Work to be completed: Begin at the line containing "import HarnessLib" in the entries below and end at the line containing "(Φ3-prod assembly); helper"; transcribe that range exactly and nothing outside it.

(Exercise input Opens)

import Summits.CriticalPhenomena.PercolationContinuityZ3.Theorems.Transplant.BoxProdZ2FibreReach
import HarnessLib

/-!
# Lemma 9-prod, part A′: the UNIFORM fat radius over finitely many fibre centres and the uniform fat prism sequences
# (BLUEPRINT-I-PHI §1 row "Lemma 9", §2 "order of constants": one cube shape for all contacts)

builds on p205010 (kernel theorem, internal audit signed; external expert review pending) — nothing in this file uses p205010.
Lane `prim-bschramm`, seat `prim-bschramm-p3` (Φ3-prod assembly); helper file (`--supports stmt-CriticalPhenomena-4575 --as helper`).

`BoxProdZ2FibreReach` (p212721) builds, for ONE centre `x`, a fat radius `ψ_x` with rare fibre exits.  The seed kit of a tube level uses a
single fibre radius `nF` for all contacts, whose cubes are centred at the retracted fibre centres `c(w)`; by quasi-transitivity of `X` these
are carried by automorphisms to finitely many representatives, so the Lemma-9 scales must be uniform over a FINITE set `V₀` of centres.
This file repeats the construction uniformly: `exists_ufatStep` (maximum of the per-centre radii; the exit events decrease in the radius),
`ufatRadius hT V₀` with `ψ(n+1) ≥ ψ n + 1` and, for every `x ∈ V₀`, `P(fibre exit at level n+1 from B_X(x, ψ n) × Λ_n beyond ψ(n+1) - 1)
≤ 2^{-(n+1)}` (`prob_fibReach_ufat_le`); the sequences `ufatSeq hT V₀ x n = B_X(x, ψ n) × Λ_n` with the level axioms (monotone, margin,
exhausting for connected `X`) and `ufatSeq ⊆ tube`.

[cite: KozmaNitzan2024, §4 Lemma 9 (p. 16) — the ℤ^d model] [cite: GrimmettPercolation1999, §7.2 (7.14)–(7.16)] [cite: MartineauSevero2019, Cor. 2.2]
-/

noncomputable section

open MeasureTheory Filter ProbabilityTheory
open scoped Topology ENNReal

namespace Summit.CriticalPhenomena.PercolationContinuityZ3.Theorems

namespace Transplant

namespace BoxProdZ2

open Literature.Probability.Percolation Literature.Probability.LatticeModels SimpleGraph
open Literature.Barriers.CriticalPhenomena (graphBall graphBall_finite mem_graphBall_self graphBall_mono)

variable {W : Type} (X : SimpleGraph W) [X.LocallyFinite]

/-- One uniform step: a radius `R` beyond which, for EVERY centre `x ∈ V₀`, the fibre exits at level `n + 1` from `B_X(x, r) × Λ_n` have
probability `≤ 2^{-(n+1)}` (maximum of the per-centre radii; the events decrease in the radius). [folklore] -/
theorem exists_ufatStep [Countable W] {p : unitInterval} (hT : TubeSubcritical X p) (V₀ : Finset W) (r n : ℕ) :
    ∃ R : ℕ, ∀ x ∈ V₀, (bondPercolation (X □ zdGraph 2) p).real
      (⋃ a ∈ ballFin X x r ×ˢ box 2 n, fibReach X x (n + 1) R a) ≤ (1 / 2 : ℝ) ^ (n + 1) := by
  have h : ∀ x ∈ V₀, ∃ R : ℕ, (bondPercolation (X □ zdGraph 2) p).real
      (⋃ a ∈ ballFin X x r ×ˢ box 2 n, fibReach X x (n + 1) R a) ≤ (1 / 2 : ℝ) ^ (n + 1) := fun x _ => exists_fatStep X hT x r n
  choose! R hR using h
  refine ⟨V₀.sup R, fun x hx => le_trans (measureReal_mono ?_ (measure_ne_top _ _)) (hR x hx)⟩
  exact Set.iUnion₂_mono fun a _ => fibReach_antitone X x (n + 1) a (Finset.le_sup hx)

/-- **The uniform fat radius** `ψ` over the finite set of centres `V₀` (depends on `p` through `TubeSubcritical`): `ψ 0 = 0`,
`ψ (n+1) = max (ψ n + 1) (R_{n+1} + 1)` with `R_{n+1}` from `exists_ufatStep` for the sources `B_X(x, ψ n) × Λ_n`, `x ∈ V₀`.
[cite: KozmaNitzan2024, §4 p. 16 (Lemma 9: the scale M)] -/
def ufatRadius [Countable W] {p : unitInterval} (hT : TubeSubcritical X p) (V₀ : Finset W) : ℕ → ℕ
  | 0 => 0
  | n + 1 => max (ufatRadius hT V₀ n + 1) (Classical.choose (exists_ufatStep X hT V₀ (ufatRadius hT V₀ n) n) + 1)

/-- The uniform fat radius grows by at least one per level. [folklore] -/
theorem ufatRadius_succ_ge [Countable W] {p : unitInterval} (hT : TubeSubcritical X p) (V₀ : Finset W) (n : ℕ) :
    ufatRadius X hT V₀ n + 1 ≤ ufatRadius X hT V₀ (n + 1) := by
  change ufatRadius X hT V₀ n + 1 ≤ max _ _
  exact le_max_left _ _

/-- The uniform fat radius is monotone. [folklore] -/
theorem ufatRadius_mono [Countable W] {p : unitInterval} (hT : TubeSubcritical X p) (V₀ : Finset W) : Monotone (ufatRadius X hT V₀) := by
  refine monotone_nat_of_le_succ fun n => ?_
  have := ufatRadius_succ_ge X hT V₀ n; omega

/-- `n ≤ ψ n`. [folklore] -/
theorem le_ufatRadius [Countable W] {p : unitInterval} (hT : TubeSubcritical X p) (V₀ : Finset W) (n : ℕ) : n ≤ ufatRadius X hT V₀ n := by
  induction n with
  | zero => exact Nat.zero_le _
  | succ n ih => have := ufatRadius_succ_ge X hT V₀ n; omega

/-- **The defining estimate of the uniform fat radius**: for every centre `x ∈ V₀`, fibre exits at level `n + 1` from `B_X(x, ψ n) × Λ_n`
beyond radius `ψ(n+1) - 1` have probability `≤ 2^{-(n+1)}`. [folklore] -/
theorem prob_fibReach_ufat_le [Countable W] {p : unitInterval} (hT : TubeSubcritical X p) {V₀ : Finset W} {x : W} (hx : x ∈ V₀) (n : ℕ) :
    (bondPercolation (X □ zdGraph 2) p).real
      (⋃ a ∈ ballFin X x (ufatRadius X hT V₀ n) ×ˢ box 2 n, fibReach X x (n + 1) (ufatRadius X hT V₀ (n + 1) - 1) a) ≤
        (1 / 2 : ℝ) ^ (n + 1) := by
  have hspec := Classical.choose_spec (exists_ufatStep X hT V₀ (ufatRadius X hT V₀ n) n) x hx
  set R := Classical.choose (exists_ufatStep X hT V₀ (ufatRadius X hT V₀ n) n) with hR
  have hle : R ≤ ufatRadius X hT V₀ (n + 1) - 1 := by
    have : R + 1 ≤ ufatRadius X hT V₀ (n + 1) := by
      change R + 1 ≤ max _ _; exact le_max_right _ _
    omega
  refine le_trans (measureReal_mono ?_ (measure_ne_top _ _)) hspec
  exact Set.iUnion₂_mono fun a _ => fibReach_antitone X x (n + 1) a hle

/-- **The uniform fat prism sequence** around the centre `x`: `Λ^fat_n(x) = B_X(x, ψ n) × Λ_n`. [cite: KozmaNitzan2024, §4 p. 16 (Lemma 9)] -/
def ufatSeq [Countable W] {p : unitInterval} (hT : TubeSubcritical X p) (V₀ : Finset W) (x : W) (n : ℕ) : Finset (W × Site 2) :=
  ballFin X x (ufatRadius X hT V₀ n) ×ˢ box 2 n

/-- Membership in a uniform fat prism. [folklore] -/
theorem mem_ufatSeq_iff [Countable W] {p : unitInterval} (hT : TubeSubcritical X p) {V₀ : Finset W} {x : W} {n : ℕ} {v : W × Site 2} :
    v ∈ ufatSeq X hT V₀ x n ↔ v.1 ∈ ballFin X x (ufatRadius X hT V₀ n) ∧ v.2 ∈ box 2 n := by
  rw [ufatSeq, Finset.mem_product]

/-- The uniform fat prisms increase. [folklore] -/
theorem ufatSeq_monotone [Countable W] {p : unitInterval} (hT : TubeSubcritical X p) (V₀ : Finset W) (x : W) :
    Monotone (ufatSeq X hT V₀ x) := fun _ _ h =>
  Finset.product_subset_product (ballFin_mono X x (ufatRadius_mono X hT V₀ h)) (box_mono 2 h)

/-- **Margin**: the outer boundary of a uniform fat prism lies in the next one. [folklore] -/
theorem ufatSeq_nest [DecidableEq W] [Countable W] {p : unitInterval} (hT : TubeSubcritical X p) (V₀ : Finset W) (x : W) (n : ℕ) :
    outerBoundary (X □ zdGraph 2) (ufatSeq X hT V₀ x n) ⊆ ufatSeq X hT V₀ x (n + 1) := by
  intro v hv
  have h := outerBoundary_prismBox_subset X x (ufatRadius X hT V₀ n) (-((n : ℕ) : Site 2)) ((n : ℕ) : Site 2)
  rw [ufatSeq, box_eq_Icc] at hv
  have hv' := h (by simpa [prismBox] using hv)
  rw [mem_prismBox_iff] at hv'
  rw [mem_ufatSeq_iff]
  refine ⟨(mem_ballFin X).2 (graphBall_mono X x (ufatRadius_succ_ge X hT V₀ n) hv'.1), ?_⟩
  rw [box_eq_Icc]
  refine Finset.Icc_subset_Icc (fun i => ?_) (fun i => ?_) hv'.2 <;>
    simp only [Pi.sub_apply, Pi.add_apply, Pi.neg_apply, Pi.natCast_apply, Pi.one_apply] <;> push_cast <;> omega

/-- **Exhaustion**: for connected `X` every vertex of `X □ ℤ²` lies in some uniform fat prism. [folklore] -/
theorem ufatSeq_exhaust [Countable W] {p : unitInterval} (hT : TubeSubcritical X p) (V₀ : Finset W) (hX : X.Connected) (x : W)
    (v : W × Site 2) : ∃ n, v ∈ ufatSeq X hT V₀ x n := by
  obtain ⟨wk⟩ := hX.preconnected x v.1
  set n : ℕ := wk.length + ∑ i, (v.2 i).natAbs with hn
  refine ⟨n, (mem_ufatSeq_iff X hT).2 ⟨(mem_ballFin X).2 ⟨wk, (by omega : wk.length ≤ n).trans (le_ufatRadius X hT V₀ n)⟩, ?_⟩⟩
  rw [mem_box]
  intro i
  have hi : (v.2 i).natAbs ≤ ∑ j, (v.2 j).natAbs :=
    Finset.single_le_sum (f := fun j => (v.2 j).natAbs) (fun _ _ => Nat.zero_le _) (Finset.mem_univ i)
  constructor <;> omega

/-- A uniform fat prism of level `n` lies in the tube `X × Λ_n`. [folklore] -/
theorem ufatSeq_subset_tube [Countable W] {p : unitInterval} (hT : TubeSubcritical X p) (V₀ : Finset W) (x : W) (n : ℕ) :
    (↑(ufatSeq X hT V₀ x n) : Set (W × Site 2)) ⊆ tube W n := fun v hv =>
  (mem_tube n v).2 ((mem_ufatSeq_iff X hT).1 (Finset.mem_coe.1 hv)).2

end BoxProdZ2

end Transplant

end Summit.CriticalPhenomena.PercolationContinuityZ3.Theorems

end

(Exercise input Closes)

Reply to the exercise:
import HarnessLib

/-!
# Lemma 9-prod, part A′: the UNIFORM fat radius over finitely many fibre centres and the uniform fat prism sequences
# (BLUEPRINT-I-PHI §1 row "Lemma 9", §2 "order of constants": one cube shape for all contacts)

builds on p205010 (kernel theorem, internal audit signed; external expert review pending) — nothing in this file uses p205010.
Lane `prim-bschramm`, seat `prim-bschramm-p3` (Φ3-prod assembly); helper file (`--supports stmt-CriticalPhenomena-4575 --as helper`).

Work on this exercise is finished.